GOAL OF THE EXERCISE: Report back every line of the entries that contains "hfun", exactly as written.

Stored items
/-! ## The gradient of the norm and of the annular cutoff -/

/-- **Gradient of the annular cutoff.** Let `η = annularRamp k a b ‖· − x₀‖` with `0 < a` and
a nonempty plateau (`a + k⁻¹ < b − k⁻¹`). Away from the four kink spheres
`‖x − x₀‖ ∈ {a, a + k⁻¹, b − k⁻¹, b}` (Lebesgue-null), `η` is differentiable at `x` with
`Dη(x) = c • D‖· − x₀‖(x)`, `c = k` on the inner layer, `c = −k` on the outer layer, `c = 0` on the
plateau and off the annulus (so `|∇η| = k = c^{-0.1}δ²` exactly on the two transition layers; Tao,
p. 32: "observe that `c^{-0.1} δ² = |∇η|` on `Bᵢ`" for balls in the region where `η` is not
constant). The derivative of the norm away from the origin, `D‖·‖(z) = ‖z‖⁻¹⟨z, ·⟩`, is derived
inline from Mathlib's `hasStrictFDerivAt_norm_sq` (the tree has this formula as
`Literature.Topology.FourManifolds.hasFDerivAt_norm_of_ne_zero` in an unrelated topic file, not imported here). [cite: Tao2011, §10, proof of Thm. 10.1 (the cutoff η), p. 30] -/
theorem hasFDerivAt_annularRamp_norm {k a b : ℝ} (hk : 0 < k) (ha : 0 < a)
    (hgap : a + k⁻¹ < b - k⁻¹) {x₀ x : ℝ³}
    (h1 : ‖x - x₀‖ ≠ a) (h2 : ‖x - x₀‖ ≠ a + k⁻¹) (h3 : ‖x - x₀‖ ≠ b - k⁻¹) (h4 : ‖x - x₀‖ ≠ b) :
    HasFDerivAt (fun y : ℝ³ => annularRamp k a b ‖y - x₀‖)
      ((if a < ‖x - x₀‖ ∧ ‖x - x₀‖ < a + k⁻¹ then k
        else if b - k⁻¹ < ‖x - x₀‖ ∧ ‖x - x₀‖ < b then -k else 0) •
        (‖x - x₀‖⁻¹ • innerSL ℝ (x - x₀))) x := by
  have hkinv : 0 < k⁻¹ := inv_pos.2 hk
  have hρc : Continuous fun y : ℝ³ => ‖y - x₀‖ := by fun_prop
  -- the norm `‖· − x₀‖` is differentiable at `x` as soon as `‖x − x₀‖ > a > 0`
  have hnorm : a < ‖x - x₀‖ →
      HasFDerivAt (fun y : ℝ³ => ‖y - x₀‖) (‖x - x₀‖⁻¹ • innerSL ℝ (x - x₀)) x := by
    intro hax
    have hx0 : x - x₀ ≠ 0 := fun h => by rw [h, norm_zero] at hax; linarith
    -- `D‖·‖(z) = ‖z‖⁻¹ ⟨z, ·⟩` at `z = x − x₀ ≠ 0`, from `D(‖·‖²)` and the square root
    have hnz : HasFDerivAt (fun z : ℝ³ => ‖z‖) (‖x - x₀‖⁻¹ • innerSL ℝ (x - x₀)) (x - x₀) := by
      have h0 : ‖x - x₀‖ ^ 2 ≠ 0 := pow_ne_zero 2 (norm_ne_zero_iff.2 hx0)
      have h := ((hasStrictFDerivAt_norm_sq (x - x₀)).hasFDerivAt).sqrt h0
      have hfun : (fun z : ℝ³ => Real.sqrt (‖z‖ ^ 2)) = fun z => ‖z‖ := funext fun z =>
        Real.sqrt_sq (norm_nonneg z)
      rw [hfun, Real.sqrt_sq (norm_nonneg (x - x₀))] at h
      refine h.congr_fderiv ?_
      ext v
      have hx' : ‖x - x₀‖ ≠ 0 := norm_ne_zero_iff.2 hx0
      simp [innerSL_apply_apply]
      field_simp
    have h : HasFDerivAt (fun y : ℝ³ => ‖y - x₀‖)
        ((‖x - x₀‖⁻¹ • innerSL ℝ (x - x₀)).comp (ContinuousLinearMap.id ℝ ℝ³)) x :=
      hnz.comp x ((hasFDerivAt_id x).sub_const x₀)
    rwa [ContinuousLinearMap.comp_id] at h
  rcases lt_or_gt_of_ne h1 with r1 | r1
  · -- inside the inner radius: locally `0`
    have hev : ∀ᶠ y in 𝓝 x, annularRamp k a b ‖y - x₀‖ = 0 := by
      filter_upwards [hρc.continuousAt.eventually_lt continuous_const.continuousAt r1] with y hy
      exact annularRamp_eq_zero_of_le_inner hk.le hy.le
    rw [if_neg (fun h => absurd (r1.trans h.1) (lt_irrefl _)),
      if_neg (fun h => by linarith [h.1]), zero_smul]
    exact (hasFDerivAt_const (0 : ℝ) x).congr_of_eventuallyEq hev
  rcases lt_or_gt_of_ne h2 with r2 | r2
  · -- inner layer: locally `k(ρ − a)`
    have hev : ∀ᶠ y in 𝓝 x, annularRamp k a b ‖y - x₀‖ = k * (‖y - x₀‖ - a) := by
      filter_upwards [continuous_const.continuousAt.eventually_lt hρc.continuousAt r1,
        hρc.continuousAt.eventually_lt continuous_const.continuousAt r2,
        hρc.continuousAt.eventually_lt continuous_const.continuousAt (r2.trans hgap)]
        with y hy1 hy2 hy3
      exact annularRamp_eq_inner hk hy1.le hy2.le hy3.le
    rw [if_pos ⟨r1, r2⟩]
    have h := ((hnorm r1).sub_const a).const_mul k
    exact h.congr_of_eventuallyEq hev
  rcases lt_or_gt_of_ne h3 with r3 | r3
  · -- plateau: locally `1`
    have hev : ∀ᶠ y in 𝓝 x, annularRamp k a b ‖y - x₀‖ = 1 := by
      filter_upwards [continuous_const.continuousAt.eventually_lt hρc.continuousAt r2,
        hρc.continuousAt.eventually_lt continuous_const.continuousAt r3] with y hy1 hy2
      exact annularRamp_eq_one hk hy1.le hy2.le
    rw [if_neg (fun h => absurd (h.2.trans r2) (lt_irrefl _)),
      if_neg (fun h => absurd (h.1.trans r3) (lt_irrefl _)), zero_smul]
    exact (hasFDerivAt_const (1 : ℝ) x).congr_of_eventuallyEq hev
  rcases lt_or_gt_of_ne h4 with r4 | r4
  · -- outer layer: locally `k(b − ρ)`
    have hev : ∀ᶠ y in 𝓝 x, annularRamp k a b ‖y - x₀‖ = k * (b - ‖y - x₀‖) := by
      filter_upwards [continuous_const.continuousAt.eventually_lt hρc.continuousAt (hgap.trans r3),
        continuous_const.continuousAt.eventually_lt hρc.continuousAt r3,
        hρc.continuousAt.eventually_lt continuous_const.continuousAt r4] with y hy1 hy2 hy3
      exact annularRamp_eq_outer hk hy1.le hy2.le hy3.le
    have hr2' : a + k⁻¹ < ‖x - x₀‖ := r2
    rw [if_neg (fun h => absurd (h.2.trans hr2') (lt_irrefl _)), if_pos ⟨r3, r4⟩]
    have hr1 : a < ‖x - x₀‖ := by linarith
    have h := ((hnorm hr1).const_sub b).const_mul k
    refine (h.congr_of_eventuallyEq hev).congr_fderiv ?_
    rw [smul_neg, neg_smul]
  · -- outside the outer radius: locally `0`
    have hev : ∀ᶠ y in 𝓝 x, annularRamp k a b ‖y - x₀‖ = 0 := by
      filter_upwards [continuous_const.continuousAt.eventually_lt hρc.continuousAt r4] with y hy
      exact annularRamp_eq_zero_of_outer_le hk.le hy.le
    have hr2' : a + k⁻¹ < ‖x - x₀‖ := r2
    rw [if_neg (fun h => absurd (h.2.trans hr2') (lt_irrefl _)),
      if_neg (fun h => absurd (h.2.trans r4) (lt_irrefl _)), zero_smul]
    exact (hasFDerivAt_const (0 : ℝ) x).congr_of_eventuallyEq hev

EXERCISE RESULT:
      have hfun : (fun z : ℝ³ => Real.sqrt (‖z‖ ^ 2)) = fun z => ‖z‖ := funext fun z =>
      rw [hfun, Real.sqrt_sq (norm_nonneg (x - x₀))] at h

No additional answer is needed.